Background: Olfactory neuroblastoma (ONB) is a rare malignant neuroectodermal tumour that usually arises in the nasal cavity, typically presenting with unilateral nasal obstruction and epistaxis. In rare instances, ONB can manifest as a paraneoplastic syndrome of inappropriate antidiuretic hormone (SIADH) secretion, leading to hyponatraemia.

Case presentation: We describe a 42-year-old woman with a 4-year history of cyclical, symptomatic hyponatraemia characterised by intermittent episodes of dizziness, severe headaches and marked fatigue, initially without overt nasal or otolaryngological symptoms. Investigations confirmed SIADH, yet repeated imaging (including thoracic CT and FDG PET-CT) failed to identify a source. Eventually, a ⁶⁸Ga-DOTANOC PET-CT revealed an isolated lesion in the left ethmoid region. Surgical resection via an endoscopic approach confirmed the diagnosis of a Hyams grade 1 ONB. Following complete tumour removal, the patient's hyponatraemia resolved.

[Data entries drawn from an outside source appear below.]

import Mathlib
import Literature.AlgebraicGeometry.Resolution.WeightedResolutionDatum
import Literature.AlgebraicGeometry.Resolution.CobordantBlowupGlobal
import Summits.ResolutionOfSingularities.ResolutionOfSingularities.Theorems.WeightedInvariantDatumToEmbeddedCentreHomogeneous
import Summits.ResolutionOfSingularities.ResolutionOfSingularities.Theorems.WeightedInvariantWeightedConstructionCobordantBlowupRegular
import Summits.ResolutionOfSingularities.ResolutionOfSingularities.Theorems.WeightedInvariantDatumToEmbeddedExceptionalCharts
import HarnessLib

/-!
# A Veronese piece of the centre is a power of the exceptional ideal on `B₊`

Topic: `Summits/ResolutionOfSingularities/ResolutionOfSingularities/Theorems`. Stub
`stub_qs_exceptional` of the line `Sketch` of the crux `Theses.WeightedInvariant.DatumToEmbedded`
(statement `stmt-ResolutionOfSingularities-0572`) of the summit
`Summit.ResolutionOfSingularities.ResolutionOfSingularities`.

Let `D` be a weighted resolution datum (`Literature/…/WeightedResolutionDatum.lean`),
`f : Y → Spec k` smooth separated quasi-compact over a perfect field of characteristic `p`, `I`
an ideal sheaf on `Y` with `inv` not everywhere minimal, and `R'` a Rees filtration on `Y` with
the pieces `Jₙ` of the centre `D.centre f I` — a regular weighted centre by axiom `(iii)`: every
point of `Y` has an affine neighbourhood `U` with a weighted chart `Jₙ(U) = (u^α : Σ wᵢαᵢ ≥ n)`.
On the GLOBAL cobordant blow-up `σ₊ : B₊ = R'.plus → Y` of the tree
(`Literature/…/CobordantBlowupGlobal.lean`) Włodarczyk's Lemma 2.3.8 (arXiv:2203.03090:
"`𝒥 · 𝒪_{B₊} = t⁻¹ · 𝒪_{B₊}`") holds in the integral form consumed by the torus-quotient step of
the line: `J_D · 𝒪_{B₊} = (t⁻¹)^D` for every `D` divisible by `N₀`, the product of the weights of
finitely many weighted charts covering the quasi-compact `Y`.

* `irrelevant_eq_map`, `map_mem_plusChart_iff`, `exists_mem_plusChart` — **`B₊ ∩ π⁻¹U` is the
  image of the vertex complement of the chart over `U`** for EVERY affine `U`: `B₊` is the union
  of these images, two charts of `B` meet in charts over common basic opens
  (`Scheme.IsLocallyDirected.ι_eq_ι_iff`), along which the irrelevant ideals `⊕_{n>0} Jₙ(·) tⁿ`
  extend to each other (`Scheme.IdealSheafData.map_ideal`);
* `comap_πPlus_eq_excPlus_pow` — ideal sheaves on `B₊` are compared on the open cover by the
  charts `Spec (⊕ Jₙ(U) tⁿ)[1/(uᵢ t^{wᵢ})]` over weighted charts `U` (companion file
  `…DatumToEmbeddedExceptionalCharts.lean`: `exists_fac`, `exists_specMap_eq`, and
  `comap_comap_eq_comap_pow` — on such a chart both `σ₊^* J_D` and the `D`-th power of the
  exceptional ideal are the ideal sheaf of `((t⁻¹)^D)` once `wᵢ ∣ D`);
* `stub_qs_exceptional` — `Y` is quasi-compact (`QuasiCompact f` over the affine `Spec k`), so
  finitely many weighted charts cover it, and `N₀ := ∏ weights > 0`.

All proofs are glue on Mathlib and the tree; no definitions, no named facts.
-/

noncomputable section

open scoped LaurentPolynomial
open LaurentPolynomial CategoryTheory CategoryTheory.Limits AlgebraicGeometry TopologicalSpace
open Literature.AlgebraicGeometry.Resolution
open Summit.ResolutionOfSingularities.ResolutionOfSingularities.Theorems

set_option linter.dupNamespace false -- mandated namespace `…Theorems.DatumToEmbedded.<Topic>`
-- `Γ(Y, U)` versus `Y.presheaf.obj (op U)` inside `rw` motives and instance problems on the glued
-- scheme `R'.cobordantBlowup` (as in `…DatumToEmbedded.InvDrop`):
set_option backward.isDefEq.respectTransparency false

namespace Summit.ResolutionOfSingularities.ResolutionOfSingularities.Theorems.DatumToEmbedded.Exceptional

universe u

/-! ## The global cobordant blow-up: `B₊` over a chart is the chart's vertex complement -/

section Global

variable {Y : Scheme.{u}} (R' : ReesFiltration Y)

/-- Restriction of a monomial `a tⁿ` along `V ⊆ U`. [folklore] -/
theorem resL_C_mul_T {U V : Y.Opens} (hVU : V ≤ U) (a : Γ(Y, U)) (n : ℤ) :
    ReesFiltration.resL hVU (C a * T n) = C ((Y.presheaf.map (homOfLE hVU).op).hom a) * T n := by
  rw [map_mul, ReesFiltration.resL_C, ReesFiltration.resL_T]

/-- Along an arrow `V ⟶ U` of the small affine Zariski site (a basic open `V ⊆ U`), the irrelevant
ideal `⊕_{n>0} 𝒥ₙ(V) tⁿ` is the extension of `⊕_{n>0} 𝒥ₙ(U) tⁿ` under the restriction of the
sections rings (`𝒥ₙ(V) = 𝒥ₙ(U) · Γ(Y, V)`, `Scheme.IdealSheafData.map_ideal`). [folklore] -/
theorem irrelevant_eq_map {V U : Y.AffineZariskiSite} (i : V ⟶ U) :
    (R'.filtration ⟨V.1, V.2⟩).irrelevant =
      ((R'.filtration ⟨U.1, U.2⟩).irrelevant).map (R'.diagram.map i.op).hom := by
  have hVU : (⟨V.1, V.2⟩ : Y.affineOpens) ≤ ⟨U.1, U.2⟩ :=
    Scheme.AffineZariskiSite.toOpens_mono i.le
  have hres : ∀ p : R'.sectionsRing ⟨U.1, U.2⟩,
      ((R'.diagram.map i.op).hom p).val = ReesFiltration.resL hVU p.val := fun _ => rfl
  have hJ : ∀ n, ((R'.ideal n).ideal ⟨U.1, U.2⟩).map (Y.presheaf.map (homOfLE hVU).op).hom =
      (R'.ideal n).ideal ⟨V.1, V.2⟩ := fun n => (R'.ideal n).map_ideal hVU
  apply le_antisymm
  · rw [IdealFiltration.irrelevant, Ideal.span_le]
    rintro p ⟨n, a, hn, ha, hp⟩
    rw [SetLike.mem_coe]
    have ha' : a ∈ ((R'.ideal n).ideal ⟨U.1, U.2⟩).map (Y.presheaf.map (homOfLE hVU).op).hom := by
      rw [hJ n]
      exact ha
    rw [Ideal.map] at ha'
    suffices key : ∀ a ∈ Ideal.span ((Y.presheaf.map (homOfLE hVU).op).hom ''
        ((R'.ideal n).ideal ⟨U.1, U.2⟩)), ∀ q : R'.sectionsRing ⟨V.1, V.2⟩,
        (q : (Γ(Y, V.1))[T;T⁻¹]) = C a * T (n : ℤ) →
          q ∈ ((R'.filtration ⟨U.1, U.2⟩).irrelevant).map (R'.diagram.map i.op).hom from
      key a ha' p hp
    intro a ha
    induction ha using Submodule.span_induction with
    | mem a hmem =>
      obtain ⟨b, hb, rfl⟩ := hmem
      intro q hq
      have hb' : C b * T (n : ℤ) ∈ R'.sectionsRing ⟨U.1, U.2⟩ :=
        (R'.filtration ⟨U.1, U.2⟩).C_mul_T_mem_extendedRees_iff.mpr hb
      have e : q = (R'.diagram.map i.op).hom ⟨C b * T (n : ℤ), hb'⟩ :=
        Subtype.ext (hq.trans ((hres _).trans (resL_C_mul_T hVU b n)).symm)
      rw [e]
      exact Ideal.mem_map_of_mem _ (Ideal.subset_span ⟨n, b, hn, hb, rfl⟩)
    | zero =>
      intro q hq
      rw [map_zero, zero_mul] at hq
      rw [show q = 0 from Subtype.ext hq]
      exact Ideal.zero_mem _
    | add a b ha hb iha ihb =>
      intro q hq
      have ha' : a ∈ (R'.filtration ⟨V.1, V.2⟩).ideal n := by
        rw [ReesFiltration.filtration_ideal, ← hJ n]
        exact ha
      have hb' : b ∈ (R'.filtration ⟨V.1, V.2⟩).ideal n := by
        rw [ReesFiltration.filtration_ideal, ← hJ n]
        exact hb
      have e : q = ⟨C a * T (n : ℤ), (R'.filtration _).C_mul_T_mem_extendedRees_iff.mpr ha'⟩ +
          ⟨C b * T (n : ℤ), (R'.filtration _).C_mul_T_mem_extendedRees_iff.mpr hb'⟩ :=
        Subtype.ext (by rw [hq, AddMemClass.coe_add, map_add, add_mul])
      rw [e]
      exact Ideal.add_mem _ (iha _ rfl) (ihb _ rfl)
    | smul c a ha iha =>
      intro q hq
      have ha' : a ∈ (R'.filtration ⟨V.1, V.2⟩).ideal n := by
        rw [ReesFiltration.filtration_ideal, ← hJ n]
        exact ha
      have e : q = algebraMap _ (R'.sectionsRing ⟨V.1, V.2⟩) c *
          ⟨C a * T (n : ℤ), (R'.filtration _).C_mul_T_mem_extendedRees_iff.mpr ha'⟩ :=
        Subtype.ext (by
          rw [hq, MulMemClass.coe_mul, Subalgebra.coe_algebraMap, ← C_eq_algebraMap, smul_eq_mul,
            map_mul, mul_assoc])
      rw [e]
      exact Ideal.mul_mem_left _ _ (iha _ rfl)
  · rw [Ideal.map_le_iff_le_comap, IdealFiltration.irrelevant, Ideal.span_le]
    rintro p ⟨n, b, hn, hb, hp⟩
    rw [SetLike.mem_coe, Ideal.mem_comap]
    refine Ideal.subset_span ⟨n, (Y.presheaf.map (homOfLE hVU).op).hom b, hn, ?_, ?_⟩
    · rw [ReesFiltration.filtration_ideal, ← hJ n]
      exact Ideal.mem_map_of_mem _ hb
    · exact (hres p).trans ((congrArg (ReesFiltration.resL hVU) hp).trans (resL_C_mul_T hVU b n))

/-- **The vertex complements glue**: along the transition map of the charts of `B` over an arrow
`V ⟶ U` of the affine Zariski site, a point lies off `V(⊕_{n>0} 𝒥ₙ(U) tⁿ)` iff it lies off
`V(⊕_{n>0} 𝒥ₙ(V) tⁿ)`. [folklore] -/
theorem map_mem_plusChart_iff {V U : Y.AffineZariskiSite} (i : V ⟶ U)
    (x : Spec (CommRingCat.of (R'.sectionsRing ⟨V.1, V.2⟩))) :
    R'.glueData.functor.map i x ∈ R'.plusChart ⟨U.1, U.2⟩ ↔ x ∈ R'.plusChart ⟨V.1, V.2⟩ := by
  rw [R'.mem_plusChart_iff, R'.mem_plusChart_iff, irrelevant_eq_map R' i,
    Ideal.map_le_iff_le_comap]
  exact Iff.rfl

/-- **`B₊ ∩ π⁻¹U` is the image of the chart's vertex complement**: a point of `B₊` over the
affine open `U` is the image of a point of `Spec ⊕ 𝒥ₙ(U) tⁿ` off `V(⊕_{n>0} 𝒥ₙ(U) tⁿ)` — `B₊`
is the union of these images over all affine opens, two charts meet in charts over common basic
opens (`Scheme.IsLocallyDirected.ι_eq_ι_iff`), and the vertex complements correspond
(`map_mem_plusChart_iff`). [cite: Wlodarczyk2022, Def. 5.1.1] -/
theorem exists_mem_plusChart (y' : R'.cobordantBlowup) (hy' : y' ∈ R'.plus)
    (U : Y.affineOpens) (hU : R'.π y' ∈ (U : Y.Opens)) :
    ∃ q : Spec (CommRingCat.of (R'.sectionsRing U)), q ∈ R'.plusChart U ∧
      R'.openCover.f ⟨U.1, U.2⟩ q = y' := by
  have hy'U : y' ∈ (R'.openCover.f ⟨U.1, U.2⟩).opensRange := by
    rw [← R'.π_preimage ⟨U.1, U.2⟩]
    exact hU
  obtain ⟨q, rfl⟩ := hy'U
  obtain ⟨U', hU'⟩ := Opens.mem_iSup.mp hy'
  obtain ⟨q', hq', hqq'⟩ := hU'
  obtain ⟨k, fi, fj, x, rfl, rfl⟩ :=
    (Scheme.IsLocallyDirected.ι_eq_ι_iff R'.glueData.functor).mp hqq'
  exact ⟨_, (map_mem_plusChart_iff R' fj x).mpr ((map_mem_plusChart_iff R' fi x).mp hq'), rfl⟩

/-- **`𝒥_D · 𝒪_{B₊} = (t⁻¹)^D` on the global cobordant blow-up** (Włodarczyk 2022, Lemma 2.3.8,
integral form): if `Y` is covered by affine opens `U j` carrying weighted presentations
`(u j, w j)` of the Rees filtration with all weights dividing `D`, then for every ideal sheaf `K`
with `K(U j) = 𝒥_D(U j)` the pull-back `σ₊^* K` to `B₊` is the `D`-th power of the exceptional
ideal sheaf: ideal sheaves on `B₊` are compared on the open cover by the charts
`Spec (⊕ 𝒥ₙ(U j) tⁿ)[1/(uᵢ t^{wᵢ})]` (`exists_mem_plusChart`, `exists_specMap_eq`), on which
both are the ideal sheaf of `((t⁻¹)^D)` (`comap_comap_eq_comap_pow`).
[cite: Wlodarczyk2022, Lemma 2.3.8] -/
theorem comap_πPlus_eq_excPlus_pow {ι₀ : Type*} (U : ι₀ → Y.affineOpens)
    (hcov : ∀ y : Y, ∃ j, y ∈ (U j : Y.Opens)) {m : ι₀ → ℕ} (u : ∀ j, Fin (m j) → Γ(Y, U j))
    (w : ∀ j, Fin (m j) → ℕ) (hw : ∀ j i, 0 < w j i)
    (h : ∀ j n, (R'.ideal n).ideal (U j) = Ideal.span (weightedMonomials (u j) (w j) n))
    (K : Y.IdealSheafData) {n : ℕ}
    (hK : ∀ j, K.ideal (U j) = Ideal.span (weightedMonomials (u j) (w j) n))
    (hn : ∀ j i, w j i ∣ n) :
    K.comap R'.πPlus = R'.excPlus ^ n := by
  -- the elements `uᵢ t^{wᵢ}` of the sections rings
  have hvmem : ∀ j i, C (u j i) * T (w j i : ℤ) ∈ R'.sectionsRing (U j) := fun j i =>
    (R'.filtration (U j)).C_mul_T_mem_extendedRees_iff.mpr
      (by rw [ReesFiltration.filtration_ideal, h]; exact mem_weightedFiltration_ideal _ _ i)
  let v : ∀ j, Fin (m j) → R'.sectionsRing (U j) := fun j i => ⟨_, hvmem j i⟩
  have hv : ∀ j i, ((v j i : R'.sectionsRing (U j)) : (Γ(Y, U j))[T;T⁻¹]) =
      C (u j i) * T (w j i : ℤ) := fun _ _ => rfl
  -- the charts `ψ j i : Spec (⊕ 𝒥ₙ(U j) tⁿ)[1/(uᵢ t^{wᵢ})] ⟶ B₊`
  have hO : ∀ j x, x ∈ R'.plusChart (U j) → R'.openCover.f ⟨(U j).1, (U j).2⟩ x ∈ R'.plus :=
    fun j x hx => R'.image_plusChart_le_plus ⟨(U j).1, (U j).2⟩ ⟨x, hx, rfl⟩
  have hex := fun j i => exists_fac R'.plus R' (U j) (R'.openCover.f ⟨(U j).1, (U j).2⟩) (hO j)
    (u j) (w j) (hw j) (h j) (v j) (hv j) (fun i => Localization.Away (v j i)) i
  choose ψ hψ using hex
  have hψo : ∀ j i, IsOpenImmersion (ψ j i) := fun j i =>
    isOpenImmersion_of_fac R'.plus R' (U j) (R'.openCover.f _) (v j)
      (fun i => Localization.Away (v j i)) (ψ j i) (hψ j i)
  -- they cover `B₊`
  have hcovers : ∀ y' : (R'.plus : Scheme.{u}), ∃ (ji : Σ j, Fin (m j))
      (x : Spec (CommRingCat.of (Localization.Away (v ji.1 ji.2)))), ψ ji.1 ji.2 x = y' := by
    intro y'
    obtain ⟨j, hj⟩ := hcov (R'.π y'.1)
    obtain ⟨q, hq, hqy⟩ := exists_mem_plusChart R' y'.1 y'.2 (U j) hj
    obtain ⟨i, x, rfl⟩ := exists_specMap_eq R' (U j) (u j) (w j) (h j) (v j) (hv j)
      (fun i => Localization.Away (v j i)) q hq
    refine ⟨⟨j, i⟩, x, R'.plus.ι.injective ?_⟩
    rw [← Scheme.Hom.comp_apply, hψ, Scheme.Hom.comp_apply, Scheme.Opens.ι_apply]
    exact hqy
  exact CentreHomogeneous.idealSheaf_ext_of_openCover
    (Scheme.Cover.mkOfCovers (Σ j, Fin (m j)) _ (fun ji => ψ ji.1 ji.2) hcovers
      (fun ji => hψo ji.1 ji.2))
    fun ji => comap_comap_eq_comap_pow R'.π R'.toA1 R'.plus R' (U ji.1) (R'.openCover.f _)
      (R'.ι_π _) (R'.ι_toA1 _) (u ji.1) (w ji.1) (v ji.1) (hv ji.1)
      (fun i => Localization.Away (v ji.1 i)) (ψ ji.1 ji.2) (hψ ji.1 ji.2) K (hK ji.1)
      (hn ji.1 ji.2)

end Global

/-! ## The stub -/

/-- **STUB `stub_qs_exceptional`** of the line `Sketch` of crux `DatumToEmbedded`: **on `B₊` a
Veronese piece of the centre is a power of the exceptional ideal.** For a weighted resolution
datum `D`, `f : Y → Spec k` smooth separated quasi-compact over a perfect field, an ideal sheaf `I`
with `inv` not everywhere minimal and a Rees filtration `R'` with the pieces of the centre
`D.centre f I` (a regular weighted centre, axiom `(iii)`), there is `N₀ > 0` — the product of the
weights of finitely many weighted charts covering the quasi-compact `Y` — such that for every
multiple `Dg` of `N₀`, `J_Dg · 𝒪_{B₊} = (t⁻¹)^Dg` on the global cobordant blow-up
`B₊ = R'.plus → Y` (Włodarczyk 2022, Lemma 2.3.8: "`𝒥 · 𝒪_{B₊} = t⁻¹ · 𝒪_{B₊}`"; on the chart
`D(uᵢ t^{wᵢ})` over a weighted chart, `u^α = (t⁻¹)^{Σ αw} ∏ (uⱼ t^{wⱼ})^{αⱼ}` and
`(t⁻¹)^{wᵢ} = uᵢ (uᵢ t^{wᵢ})⁻¹`). [cite: Wlodarczyk2022, Lemma 2.3.8] -/
theorem stub_qs_exceptional :
    ∀ {p : ℕ} (D : WeightedResolutionDatum p) {k : Type} [Field k] [CharP k p] [PerfectField k]
      {Y : Scheme.{0}} (f : Y ⟶ Spec (.of k)) [Smooth f] [IsSeparated f] [QuasiCompact f]
      (I : Y.IdealSheafData), (∃ y : Y, ¬ IsBot (D.inv f I y)) →
      ∀ (R' : ReesFiltration Y), R'.ideal = (D.centre f I).piece →
      ∃ N₀ : ℕ, 0 < N₀ ∧ ∀ Dg : ℕ, N₀ ∣ Dg →
        ((D.centre f I).piece Dg).comap R'.πPlus = R'.excPlus ^ Dg := by
  intro p D k _ _ _ Y f _ _ _ I hguard R' hR'
  -- finitely many weighted charts of the regular weighted centre cover the quasi-compact `Y`
  choose U hyU m u w hchart using D.isRegularWeightedCentre_centre f I hguard
  haveI : CompactSpace Y := QuasiCompact.compactSpace_of_compactSpace f
  obtain ⟨t, ht⟩ : ∃ t : Finset Y, ∀ y : Y, ∃ y₀ ∈ t, y ∈ (U y₀ : Y.Opens) := by
    obtain ⟨t, ht⟩ := isCompact_univ.elim_finite_subcover (fun y₀ : Y => ((U y₀ : Y.Opens) : Set Y))
      (fun y₀ => (U y₀ : Y.Opens).2) (fun y _ => Set.mem_iUnion.mpr ⟨y, hyU y⟩)
    refine ⟨t, fun y => ?_⟩
    simpa only [Set.mem_iUnion, exists_prop, SetLike.mem_coe] using ht (Set.mem_univ y)
  refine ⟨∏ y₀ ∈ t, ∏ i, w y₀ i,
    Finset.prod_pos fun y₀ _ => Finset.prod_pos fun i _ => (hchart y₀).w_pos i, fun Dg hDg => ?_⟩
  have hmon : ∀ (y₀ : Y) (n : ℕ), (R'.ideal n).ideal (U y₀) =
      Ideal.span (weightedMonomials (u y₀) (w y₀) n) := fun y₀ n => by
    rw [hR', (hchart y₀).ideal_eq n, weightedMonomialIdeal_eq_span_weightedMonomials]
  exact comap_πPlus_eq_excPlus_pow R' (fun y₀ : t => U y₀)
    (fun y => let ⟨y₀, hy₀, hy⟩ := ht y; ⟨⟨y₀, hy₀⟩, hy⟩) (fun y₀ => u y₀) (fun y₀ => w y₀)
    (fun y₀ => (hchart y₀).w_pos) (fun y₀ => hmon y₀) ((D.centre f I).piece Dg)
    (fun y₀ => by rw [(hchart _).ideal_eq Dg, weightedMonomialIdeal_eq_span_weightedMonomials])
    fun y₀ i => ((Finset.dvd_prod_of_mem (w y₀) (Finset.mem_univ i)).trans
      (Finset.dvd_prod_of_mem (fun y₁ => ∏ i, w y₁ i) y₀.2)).trans hDg

end Summit.ResolutionOfSingularities.ResolutionOfSingularities.Theorems.DatumToEmbedded.Exceptional

end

Literature review: ONB accounts for <3% of nasal tumours and can present with non-specific symptoms, delaying diagnosis. Most patients have a typical combination of nasal obstruction and epistaxis, but paraneoplastic SIADH is reported in about 2% of cases. Complete surgical excision is the cornerstone of therapy, often accompanied by radiotherapy or chemotherapy for higher-grade lesions. Recent advances suggest that somatostatin receptor imaging and targeted radionuclide therapy might benefit select patients, particularly those with unresectable or recurrent disease.

Conclusion: This case highlights the importance of considering ONB in patients with unexplained SIADH, especially when initial investigations are inconclusive. It also underscores the utility of ⁶⁸Ga-DOTANOC PET-CT in detecting occult neuroendocrine tumours, and reinforces the value of prompt surgical intervention for definitive treatment.